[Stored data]
.....
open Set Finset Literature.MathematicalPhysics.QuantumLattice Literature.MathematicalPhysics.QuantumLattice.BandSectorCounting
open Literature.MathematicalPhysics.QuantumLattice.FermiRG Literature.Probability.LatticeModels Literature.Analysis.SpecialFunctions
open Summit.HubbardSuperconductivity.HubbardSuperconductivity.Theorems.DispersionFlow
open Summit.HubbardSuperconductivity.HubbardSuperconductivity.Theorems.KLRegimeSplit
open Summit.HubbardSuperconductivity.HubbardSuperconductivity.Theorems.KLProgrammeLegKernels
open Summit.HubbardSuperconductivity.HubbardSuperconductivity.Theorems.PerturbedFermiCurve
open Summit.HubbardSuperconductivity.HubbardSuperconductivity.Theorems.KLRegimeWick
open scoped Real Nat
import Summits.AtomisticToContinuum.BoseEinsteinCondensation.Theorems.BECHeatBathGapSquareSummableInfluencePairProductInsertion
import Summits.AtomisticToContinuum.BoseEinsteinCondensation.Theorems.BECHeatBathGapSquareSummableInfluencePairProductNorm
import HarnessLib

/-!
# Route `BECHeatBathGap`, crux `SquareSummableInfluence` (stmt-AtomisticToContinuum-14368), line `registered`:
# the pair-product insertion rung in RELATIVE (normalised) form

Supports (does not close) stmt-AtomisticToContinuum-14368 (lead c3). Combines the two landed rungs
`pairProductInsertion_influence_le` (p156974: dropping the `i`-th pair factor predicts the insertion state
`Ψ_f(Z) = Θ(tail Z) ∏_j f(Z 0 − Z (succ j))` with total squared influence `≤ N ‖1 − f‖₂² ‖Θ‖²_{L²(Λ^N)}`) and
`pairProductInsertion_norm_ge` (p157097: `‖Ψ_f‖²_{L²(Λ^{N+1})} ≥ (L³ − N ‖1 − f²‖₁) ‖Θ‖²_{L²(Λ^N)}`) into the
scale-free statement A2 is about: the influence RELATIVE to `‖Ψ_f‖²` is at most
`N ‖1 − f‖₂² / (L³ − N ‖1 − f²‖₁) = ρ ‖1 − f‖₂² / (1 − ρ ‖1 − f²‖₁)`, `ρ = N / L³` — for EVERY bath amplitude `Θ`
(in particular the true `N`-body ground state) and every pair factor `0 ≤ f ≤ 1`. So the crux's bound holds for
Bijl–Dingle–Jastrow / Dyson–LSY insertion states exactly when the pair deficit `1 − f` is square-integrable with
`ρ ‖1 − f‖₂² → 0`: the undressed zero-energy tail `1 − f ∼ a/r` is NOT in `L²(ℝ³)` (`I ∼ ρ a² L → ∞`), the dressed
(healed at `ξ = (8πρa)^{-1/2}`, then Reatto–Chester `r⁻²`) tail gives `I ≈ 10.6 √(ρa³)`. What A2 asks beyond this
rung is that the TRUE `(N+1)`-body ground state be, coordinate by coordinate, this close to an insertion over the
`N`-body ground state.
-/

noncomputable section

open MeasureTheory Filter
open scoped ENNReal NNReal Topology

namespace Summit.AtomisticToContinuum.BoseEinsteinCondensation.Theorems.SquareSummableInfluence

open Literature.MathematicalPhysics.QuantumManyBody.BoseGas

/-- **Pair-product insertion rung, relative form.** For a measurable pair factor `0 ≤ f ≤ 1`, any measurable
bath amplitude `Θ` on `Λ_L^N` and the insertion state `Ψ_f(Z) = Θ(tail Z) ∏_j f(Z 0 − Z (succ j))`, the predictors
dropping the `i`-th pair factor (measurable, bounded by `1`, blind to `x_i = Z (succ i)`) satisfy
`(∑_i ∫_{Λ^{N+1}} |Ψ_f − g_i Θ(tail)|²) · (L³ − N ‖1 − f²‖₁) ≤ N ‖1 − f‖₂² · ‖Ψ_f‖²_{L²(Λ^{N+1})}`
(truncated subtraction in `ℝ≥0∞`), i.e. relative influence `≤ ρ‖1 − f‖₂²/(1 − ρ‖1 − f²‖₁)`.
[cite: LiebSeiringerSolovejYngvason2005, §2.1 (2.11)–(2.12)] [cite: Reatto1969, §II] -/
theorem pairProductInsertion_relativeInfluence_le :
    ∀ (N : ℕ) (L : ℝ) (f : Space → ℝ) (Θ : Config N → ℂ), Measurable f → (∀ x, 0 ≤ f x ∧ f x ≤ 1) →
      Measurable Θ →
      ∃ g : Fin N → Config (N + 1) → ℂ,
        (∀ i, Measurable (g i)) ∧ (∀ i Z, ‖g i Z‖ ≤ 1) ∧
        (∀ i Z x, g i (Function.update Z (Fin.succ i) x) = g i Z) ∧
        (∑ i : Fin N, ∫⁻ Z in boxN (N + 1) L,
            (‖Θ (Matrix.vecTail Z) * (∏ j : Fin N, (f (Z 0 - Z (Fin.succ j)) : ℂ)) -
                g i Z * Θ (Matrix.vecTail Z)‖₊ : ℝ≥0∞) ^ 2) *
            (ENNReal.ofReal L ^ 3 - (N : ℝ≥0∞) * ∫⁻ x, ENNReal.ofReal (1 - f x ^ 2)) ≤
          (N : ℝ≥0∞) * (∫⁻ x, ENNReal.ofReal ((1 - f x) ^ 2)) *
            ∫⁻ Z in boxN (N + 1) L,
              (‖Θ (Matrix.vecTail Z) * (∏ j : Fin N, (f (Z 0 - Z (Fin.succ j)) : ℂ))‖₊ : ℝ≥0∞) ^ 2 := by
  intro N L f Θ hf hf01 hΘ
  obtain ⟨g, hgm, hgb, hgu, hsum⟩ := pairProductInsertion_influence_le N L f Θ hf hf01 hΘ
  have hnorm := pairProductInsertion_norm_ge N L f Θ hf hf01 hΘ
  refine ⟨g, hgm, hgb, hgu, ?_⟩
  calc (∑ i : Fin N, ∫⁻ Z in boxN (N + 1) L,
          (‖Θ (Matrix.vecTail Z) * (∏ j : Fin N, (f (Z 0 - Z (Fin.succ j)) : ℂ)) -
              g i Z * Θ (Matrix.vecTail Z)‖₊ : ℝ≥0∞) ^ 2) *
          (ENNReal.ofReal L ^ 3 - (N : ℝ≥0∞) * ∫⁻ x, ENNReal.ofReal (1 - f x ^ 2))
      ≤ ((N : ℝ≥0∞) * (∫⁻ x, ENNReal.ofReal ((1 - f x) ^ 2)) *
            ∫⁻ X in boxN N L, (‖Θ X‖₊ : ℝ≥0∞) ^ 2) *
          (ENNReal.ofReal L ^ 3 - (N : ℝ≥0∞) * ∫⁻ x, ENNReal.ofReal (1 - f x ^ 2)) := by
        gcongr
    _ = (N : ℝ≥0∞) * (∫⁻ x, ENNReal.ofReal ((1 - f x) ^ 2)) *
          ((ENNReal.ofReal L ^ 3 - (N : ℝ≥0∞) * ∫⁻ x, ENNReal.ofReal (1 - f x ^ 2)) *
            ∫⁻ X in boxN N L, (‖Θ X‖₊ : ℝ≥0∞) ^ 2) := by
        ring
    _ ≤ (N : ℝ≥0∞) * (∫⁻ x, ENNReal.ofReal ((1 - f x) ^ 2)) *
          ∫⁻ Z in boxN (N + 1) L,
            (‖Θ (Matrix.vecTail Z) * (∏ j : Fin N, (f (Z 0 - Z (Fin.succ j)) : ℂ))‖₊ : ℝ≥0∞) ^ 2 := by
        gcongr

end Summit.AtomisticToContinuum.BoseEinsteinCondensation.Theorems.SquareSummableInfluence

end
.....
**Instructions for the task:**
Copy all of the data exactly.

**Completed task:**
open Set Finset Literature.MathematicalPhysics.QuantumLattice Literature.MathematicalPhysics.QuantumLattice.BandSectorCounting
open Literature.MathematicalPhysics.QuantumLattice.FermiRG Literature.Probability.LatticeModels Literature.Analysis.SpecialFunctions
open Summit.HubbardSuperconductivity.HubbardSuperconductivity.Theorems.DispersionFlow
open Summit.HubbardSuperconductivity.HubbardSuperconductivity.Theorems.KLRegimeSplit
open Summit.HubbardSuperconductivity.HubbardSuperconductivity.Theorems.KLProgrammeLegKernels
open Summit.HubbardSuperconductivity.HubbardSuperconductivity.Theorems.PerturbedFermiCurve
open Summit.HubbardSuperconductivity.HubbardSuperconductivity.Theorems.KLRegimeWick
open scoped Real Nat
import Summits.AtomisticToContinuum.BoseEinsteinCondensation.Theorems.BECHeatBathGapSquareSummableInfluencePairProductInsertion
import Summits.AtomisticToContinuum.BoseEinsteinCondensation.Theorems.BECHeatBathGapSquareSummableInfluencePairProductNorm
import HarnessLib

/-!
# Route `BECHeatBathGap`, crux `SquareSummableInfluence` (stmt-AtomisticToContinuum-14368), line `registered`:
# the pair-product insertion rung in RELATIVE (normalised) form

Supports (does not close) stmt-AtomisticToContinuum-14368 (lead c3). Combines the two landed rungs
`pairProductInsertion_influence_le` (p156974: dropping the `i`-th pair factor predicts the insertion state
`Ψ_f(Z) = Θ(tail Z) ∏_j f(Z 0 − Z (succ j))` with total squared influence `≤ N ‖1 − f‖₂² ‖Θ‖²_{L²(Λ^N)}`) and
`pairProductInsertion_norm_ge` (p157097: `‖Ψ_f‖²_{L²(Λ^{N+1})} ≥ (L³ − N ‖1 − f²‖₁) ‖Θ‖²_{L²(Λ^N)}`) into the
scale-free statement A2 is about: the influence RELATIVE to `‖Ψ_f‖²` is at most
`N ‖1 − f‖₂² / (L³ − N ‖1 − f²‖₁) = ρ ‖1 − f‖₂² / (1 − ρ ‖1 − f²‖₁)`, `ρ = N / L³` — for EVERY bath amplitude `Θ`
(in particular the true `N`-body ground state) and every pair factor `0 ≤ f ≤ 1`. So the crux's bound holds for
Bijl–Dingle–Jastrow / Dyson–LSY insertion states exactly when the pair deficit `1 − f` is square-integrable with
`ρ ‖1 − f‖₂² → 0`: the undressed zero-energy tail `1 − f ∼ a/r` is NOT in `L²(ℝ³)` (`I ∼ ρ a² L → ∞`), the dressed
(healed at `ξ = (8πρa)^{-1/2}`, then Reatto–Chester `r⁻²`) tail gives `I ≈ 10.6 √(ρa³)`. What A2 asks beyond this
rung is that the TRUE `(N+1)`-body ground state be, coordinate by coordinate, this close to an insertion over the
`N`-body ground state.
-/

noncomputable section

open MeasureTheory Filter
open scoped ENNReal NNReal Topology

namespace Summit.AtomisticToContinuum.BoseEinsteinCondensation.Theorems.SquareSummableInfluence

open Literature.MathematicalPhysics.QuantumManyBody.BoseGas

/-- **Pair-product insertion rung, relative form.** For a measurable pair factor `0 ≤ f ≤ 1`, any measurable
bath amplitude `Θ` on `Λ_L^N` and the insertion state `Ψ_f(Z) = Θ(tail Z) ∏_j f(Z 0 − Z (succ j))`, the predictors
dropping the `i`-th pair factor (measurable, bounded by `1`, blind to `x_i = Z (succ i)`) satisfy
`(∑_i ∫_{Λ^{N+1}} |Ψ_f − g_i Θ(tail)|²) · (L³ − N ‖1 − f²‖₁) ≤ N ‖1 − f‖₂² · ‖Ψ_f‖²_{L²(Λ^{N+1})}`
(truncated subtraction in `ℝ≥0∞`), i.e. relative influence `≤ ρ‖1 − f‖₂²/(1 − ρ‖1 − f²‖₁)`.
[cite: LiebSeiringerSolovejYngvason2005, §2.1 (2.11)–(2.12)] [cite: Reatto1969, §II] -/
theorem pairProductInsertion_relativeInfluence_le :
    ∀ (N : ℕ) (L : ℝ) (f : Space → ℝ) (Θ : Config N → ℂ), Measurable f → (∀ x, 0 ≤ f x ∧ f x ≤ 1) →
      Measurable Θ →
      ∃ g : Fin N → Config (N + 1) → ℂ,
        (∀ i, Measurable (g i)) ∧ (∀ i Z, ‖g i Z‖ ≤ 1) ∧
        (∀ i Z x, g i (Function.update Z (Fin.succ i) x) = g i Z) ∧
        (∑ i : Fin N, ∫⁻ Z in boxN (N + 1) L,
            (‖Θ (Matrix.vecTail Z) * (∏ j : Fin N, (f (Z 0 - Z (Fin.succ j)) : ℂ)) -
                g i Z * Θ (Matrix.vecTail Z)‖₊ : ℝ≥0∞) ^ 2) *
            (ENNReal.ofReal L ^ 3 - (N : ℝ≥0∞) * ∫⁻ x, ENNReal.ofReal (1 - f x ^ 2)) ≤
          (N : ℝ≥0∞) * (∫⁻ x, ENNReal.ofReal ((1 - f x) ^ 2)) *
            ∫⁻ Z in boxN (N + 1) L,
              (‖Θ (Matrix.vecTail Z) * (∏ j : Fin N, (f (Z 0 - Z (Fin.succ j)) : ℂ))‖₊ : ℝ≥0∞) ^ 2 := by
  intro N L f Θ hf hf01 hΘ
  obtain ⟨g, hgm, hgb, hgu, hsum⟩ := pairProductInsertion_influence_le N L f Θ hf hf01 hΘ
  have hnorm := pairProductInsertion_norm_ge N L f Θ hf hf01 hΘ
  refine ⟨g, hgm, hgb, hgu, ?_⟩
  calc (∑ i : Fin N, ∫⁻ Z in boxN (N + 1) L,
          (‖Θ (Matrix.vecTail Z) * (∏ j : Fin N, (f (Z 0 - Z (Fin.succ j)) : ℂ)) -
              g i Z * Θ (Matrix.vecTail Z)‖₊ : ℝ≥0∞) ^ 2) *
          (ENNReal.ofReal L ^ 3 - (N : ℝ≥0∞) * ∫⁻ x, ENNReal.ofReal (1 - f x ^ 2))
      ≤ ((N : ℝ≥0∞) * (∫⁻ x, ENNReal.ofReal ((1 - f x) ^ 2)) *
            ∫⁻ X in boxN N L, (‖Θ X‖₊ : ℝ≥0∞) ^ 2) *
          (ENNReal.ofReal L ^ 3 - (N : ℝ≥0∞) * ∫⁻ x, ENNReal.ofReal (1 - f x ^ 2)) := by
        gcongr
    _ = (N : ℝ≥0∞) * (∫⁻ x, ENNReal.ofReal ((1 - f x) ^ 2)) *
          ((ENNReal.ofReal L ^ 3 - (N : ℝ≥0∞) * ∫⁻ x, ENNReal.ofReal (1 - f x ^ 2)) *
            ∫⁻ X in boxN N L, (‖Θ X‖₊ : ℝ≥0∞) ^ 2) := by
        ring
    _ ≤ (N : ℝ≥0∞) * (∫⁻ x, ENNReal.ofReal ((1 - f x) ^ 2)) *
          ∫⁻ Z in boxN (N + 1) L,
            (‖Θ (Matrix.vecTail Z) * (∏ j : Fin N, (f (Z 0 - Z (Fin.succ j)) : ℂ))‖₊ : ℝ≥0∞) ^ 2 := by
        gcongr

end Summit.AtomisticToContinuum.BoseEinsteinCondensation.Theorems.SquareSummableInfluence

end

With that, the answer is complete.